Yahoo! Inc. investor Starboard Value LP nominated nine directors to replace the entire board at the struggling Web portal, which it contends has been mismanaged under Chief Executive Officer Marissa Mayer.
Starboard, a longtime critic of the company and an activist shareholder with 1.7 percent of Yahoo shares, nominated its chief executive officer, Jeffrey Smith, among others for election at Yahoo's annual meeting later this year, according to a letter to shareholders.
With little progress to show for her revival efforts after more than three years, investors are losing patience with Mayer, who has presided over sluggish sales growth and failed to separate Yahoo's main Web business from its multibillion-dollar stake in Alibaba Group Holding Ltd. Starboard first began to call for changes in 2014 and recently stepped up criticism of management, even as Yahoo said it would consider alternatives, including the sale of the company's core operations.
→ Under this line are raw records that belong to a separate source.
/-!
# Line `merged` — crux `TensorSquareParallel` (item stmt-Langlands-17009) of route `NonParallelVoid`

Crux-strategist seat `planner-cstrat-stmt-Langlands-17009-b1-0`, 2026-08-17.  THE RECOMMENDED ACTIVE SKELETON:
the birth line (tensor induction, `Lines/birth.lean`) and the strategist's transfer line (`Lines/qian_transfer.lean`)
are COMPLEMENTARY — birth owns the crux off the projectively-dihedral locus, qian_transfer owns the nearly-ordinary
half of that locus — so this file merges them into ONE seven-stub skeleton in which every stub is first-class and
the open remainder is minimal (`stub_supersingularDihedral`).  Merges forced by the seven-stub cap, both natural:
birth stubs 1+2 (the local potential-diagonalisability input is folded into the tensor-induction stub, whose (T3)
asserts PD of `ψ` at `p`), qian_transfer stubs 3+4 (enormousness folded into the residual package) and 5+6 (Qian's
potential automorphy and the purity contradiction, both citation-grade, folded into "the nearly ordinary corner
is void").

The crux: `F` imaginary quadratic, `p ≥ 11` split, `ρ : Γ_F → GL₂(ℚ̄_p)` irreducible, a.e. unramified,
crystalline above `p` with labelled Hodge–Tate weights `{a_v < b_v}`, `ρ̄|Γ_{F(ζ_p)}` absolutely irreducible, odd
gap sum, `ρ̄` NOT of base-change type ⟹ parallel gaps (void).  OFF the dihedral locus: `ψ = ⊗-Ind ρ` is regular
(gaps differ), `GO₄` with totally even multiplier, PD; Clifford ⟹ `ψ̄|Γ_{ℚ(ζ_p)}` irreducible; [BLGGT] Thm. C +
Caraiani–Le Hung ⟹ `tr ψ(c) = 0` vs `2`.  ON it, nearly ordinary: dihedral images of order prime to `p` are
ENORMOUS, decomposed generic is Caraiani–Newton 6.2.2, the scalar element is ACC+ Rem. 6.1.4, so Qian 2023
Thm. 1.4 makes `ρ|Γ_{K'}` automorphic over a CM `K'`, and Clozel purity forces equal gaps.  ON it, supersingular
somewhere: open (torsion-fed emptiness / overconvergent classicality; STRATEGY-CENSUS.md).

`TensorSquareParallel_of (h₁ … h₇)` is KERNEL-CHECKED (no sorry outside `stub_*`).

RESHAPE v2 (lead prover-line-stmt-Langlands-17009-0, 2026-08-17, after wave 1; wave 2 landed stub_tensorInductionExists p169281,
stub_traceComplexConjugation p169312, stub_ordinaryDihedralVoid p169582 (+ helper stub_labelExtension p169377) — 3 sorries remain:
stub_tensorInductionLocal (pinned-datum clause gap), stub_externalInputs (named facts), stub_supersingularDihedral (open sector S)): stubs `stub_residualIrreducibility`
(p168846), `stub_dihedralType_of_trace` (p167854), `stub_enormousResidualPackage` (p168313) are LANDED under
`Summits/Langlands/Langlands/Theorems/NonParallelVoidTensorSquareParallelStub*.lean` and are now theorems of this file
(imported, no sorry); `stub_tensorInductionPD` is cut into the provable global part `stub_tensorInductionExists` (its
(T0),(T1),(T2),(T5) landed as `stub_tensorInductionPD_exists`, p167980; (T0') added) and the local clause
`stub_tensorInductionLocal` (pinned-datum ⊗-functoriality gap); the citation-grade stubs `stub_traceComplexConjugation`
and `stub_ordinaryDihedralVoid` become provable COMPOSITIONS whose external inputs are antecedents, collected by
name in `stub_externalInputs` (named facts: BLGGT Thm C p167014, CLH, Qian, AHTW p166838, HT base change p167048 +
the near-ordinary ⇒ Qian-ordinary local lemma); `stub_ordinaryDihedralVoid` gains the SPLIT hypothesis (wave-1 verdict
stub-misstated); `stub_supersingularDihedral` (sector S) unchanged.  Six stubs.

RESHAPE v3 (lead c1 prover-line-stmt-Langlands-17009-c1-0, 2026-08-17): stub 7 is cut into stub 7a `stub_unramifiedOutsidePVoid`
(the locus "`ρ` unramified at every finite place prime to `p`" is void OUTRIGHT in all sectors: odd gap sum ⟹ odd weight
sum of `det ρ` at the two split places ⟹ contradiction with global reciprocity at the unit `-1`; provable, size M) and
stub 7b `stub_supersingularDihedralRamified` (v2 stub 7 plus the hypothesis "ramified at some `𝔮 ∤ p`"; the honest open
remainder).  `TensorSquareParallel_of` now opens with `by_cases` on that locus.  Seven stubs total (4 open: 2, 3, 7a, 7b).

Disproof used (Cruxes/TensorSquareParallel/Disproof.lean @ cdisprove cycle 1, read 2026-08-17T18:20Z): §2 "¬BaseChangeType is
decoration" = the determinant-parity computation behind stub 7a (here turned into a POSITIVE sub-case instead of a redundancy
remark); §4 caveat on stub 2 (pinned crystallinity of `ψ` needs a ⊗-closure clause the datum lacks) = why stub 2 is being
re-typed with named schemata as antecedents (wave 3); no `_false_without_` theorem is certified, no stub refuted; negatives (4)
unrelated; dead lines: none.

References: as in `Lines/birth.md` and `Lines/qian-transfer.md` — [Calegari2010] §2, Thm. 1.4; [BarnetlambEtAl2014]
Thm. C, §1.4, §2.1; [CaraianiLehung2016] Thm. 1.1; [Qian2022] Thm. 1.4; [ACCGHLNSTT2023] Thm. 6.1.2, Rem. 6.1.3–4,
Def. 6.2.28; [CaraianiNewton2023] Lemma 6.2.2; [Clozel1990] Lemme 4.9; AHTW arXiv:2607.11763 Thm. 1.2.1;
[CalegariMazur2008] Conj. 1.3.
-/

noncomputable section

set_option linter.dupNamespace false

open scoped NumberField Kronecker
open IsDedekindDomain Field
open Literature.NumberTheory.GaloisRepresentations Literature.NumberTheory.PAdicHodge
  Literature.NumberTheory.Automorphic

namespace Summit.Langlands.Langlands.Cruxes.TensorSquareParallel.Merged

/-- **stub 1 — Calegari's tensor induction `ψ = ⊗-Ind_{Γ_F}^{Γ_ℚ} ρ` exists, with its GLOBAL properties** (reshaped 2026-08-17 by the lead from `stub_tensorInductionPD`, whose (T0),(T1),(T2),(T5) are LANDED as `Theorems.TensorSquareParallel.stub_tensorInductionPD_exists`, p167980): (T0) `tr ψ(res σ) = tr ρ(σ)·tr ρ(τστ⁻¹)`; (T0') NEW — the restriction to `Γ_F` IS the Kronecker product `ρ ⊗ ρ^{θ_{τ₀}}` up to a fixed frame change `P` and relabelling `e` (this pins `ψ|Γ_F` itself, not only its character, so that the local clause (T3) is a statement about `ρ.toLocal v ⊗ ρ.toLocal w`); (T1) a.e. unramified; (T2) `GO₄` with totally even multiplier; (T5) `tr ψ(c) ≠ 0`.  Provable now from the landed construction `tensorInduce` (`tensorInduce_apply_coe`, `tiMatrixHom_absGaloisRestrict`).  [cite: Calegari2010, §2 (Lemma 2.1)] -/
theorem stub_tensorInductionExists :
    ∀ (F : Type) [Field F] [NumberField F] [Algebra.IsQuadraticExtension ℚ F], NumberField.IsTotallyComplex F → ∀ (p : ℕ) [Fact p.Prime] (ρ : FramedGaloisRep F (PadicAlgCl p) 2), (∀ᶠ v : HeightOneSpectrum (𝓞 F) in Filter.cofinite, ρ.IsUnramifiedAt v) → ∃ ψ : FramedGaloisRep ℚ (PadicAlgCl p) 4, (∀ τ : absoluteGaloisGroup ℚ, τ ∉ Set.range (absGaloisRestrict ℚ F) → ∀ σ σ' : absoluteGaloisGroup F, absGaloisRestrict ℚ F σ' = τ * absGaloisRestrict ℚ F σ * τ⁻¹ → (ψ (absGaloisRestrict ℚ F σ)).val.trace = (ρ σ).val.trace * (ρ σ').val.trace) ∧ (∃ (τ₀ : absoluteGaloisGroup ℚ) (_ : τ₀ ∉ Set.range (absGaloisRestrict ℚ F)) (e : Fin 2 × Fin 2 ≃ Fin 4) (P : GL (Fin 4) (PadicAlgCl p)), ∀ σ : absoluteGaloisGroup F, (ψ (absGaloisRestrict ℚ F σ)).val = P.val * Matrix.reindex e e ((ρ σ).val ⊗ₖ (ρ (absGaloisOuterConj ℚ F τ₀ σ)).val) * P⁻¹.val) ∧ (∀ᶠ v : HeightOneSpectrum (𝓞 ℚ) in Filter.cofinite, ψ.IsUnramifiedAt v) ∧ (∃ (J : Matrix (Fin 4) (Fin 4) (PadicAlgCl p)) (μ : absoluteGaloisGroup ℚ →* (PadicAlgCl p)ˣ), J.IsSymm ∧ IsUnit J.det ∧ (∀ g : absoluteGaloisGroup ℚ, (ψ g).val.transpose * J * (ψ g).val = (μ g : PadicAlgCl p) • J) ∧ ∀ (φ : ℚ →+* ℝ) (c : absoluteGaloisGroup ℚ), IsComplexConjugation φ c → μ c = 1) ∧ (∀ (φ : ℚ →+* ℝ) (c : absoluteGaloisGroup ℚ), IsComplexConjugation φ c → (ψ c).val.trace ≠ 0) :=
  Summit.Langlands.Langlands.Theorems.TensorSquareParallel.stub_tensorInductionExists  -- LANDED p169281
“We have been extremely disappointed with Yahoo's dismal financial performance, poor management execution, egregious compensation and hiring practices, and general lack of accountability and oversight by the Board,” Starboard said in a letter to shareholders Thursday. “We believe the Board clearly lacks the leadership, objectivity, and perspective needed to make decisions that are in the best interests of shareholders.”
Yahoo said it “noted” Starboard's announcement regarding the board nominations. The board's nominating and governance committee will review the nominees and respond “in due course,” Yahoo said in a statement.
For Mayer, who sits on the board, it's another difficult step in her tenure that began as a turnaround effort when she arrived in July 2012. In February, she rolled out her latest plan to overhaul the company, calling for employee cuts, product closures, and other reductions to help drive efficiency and focus on growth opportunities.
Earlier this month, Mayer said she would do what's best for investors as Yahoo considers its strategic options and she would like to keep her job leading the company even if it changes hands.
“I certainly hope the strategic alternative has a place for me,” she said in an interview on the “Charlie Rose Show” television program. “But that said, we'll obviously honor our commitments to our shareholders.”
Mayer stands to collect at least $12.4 million if she's terminated, including $3 million cash severance and about $9.34 million in equity vesting early and certain health and outplacement benefits, according to data compiled by Bloomberg.
Yahoo shares fell 1.8 percent to $34.19 at 9:46 a.m. They had gained 4.6 percent this year through Wednesday.
Nomination of Entirely New Board 'a Little Surprising'
“The fact that Starboard chose to nominate a full slate of directors was a little bit surprising,” said Paul Sweeney, an analyst at Bloomberg Intelligence. “It shows that they are not comfortable with the pace of restructuring that the management team and the board have undertaken so far.”
Earlier this month Yahoo added two new independent directors who have experience helping sell companies as it sought to bulk up the board to prepare for a proxy fight.
Starboard met with Yahoo on March 10, the day Yahoo appointed Eric Brandt and Catherine Friedman to the board, according to a person familiar with the matter. Starboard, who was not alerted about the new appointments prior to the meeting, has had contact with the Web portal since then, said the person, who asked not to be identified because the matter is private.
Starboard's outreach to Yahoo shareholders through proxy advisers has indicated tremendous support for its efforts, which gives it confidence in initiating the proxy fight, according to the same person.
Starboard is one of the most prolific U.S. activist investors and has a track record of successfully pushing companies to heed its wishes. In 2014, Starboard persuaded investors to replace Darden Restaurants Inc.'s entire 12-member board after the unpopular sale of its Red Lobster chain to Golden Gate Capital. Starboard also recently pressured office-supply rivals Staples Inc. and Office Depot Inc. into a merger.
Starboard held less than 1 percent of Yahoo stock at the end of 2015, according to data compiled by Bloomberg.
The fight with Starboard isn't Yahoo's first run-in with disgruntled activists. In 2012, Third Point LLC's Dan Loeb succeeded in getting himself and two nominees on the Yahoo board after tangling with former CEO Scott Thompson, who stepped down after failing to correct errors in his credentials. Later that year, Loeb was instrumental in getting Mayer to lead the company.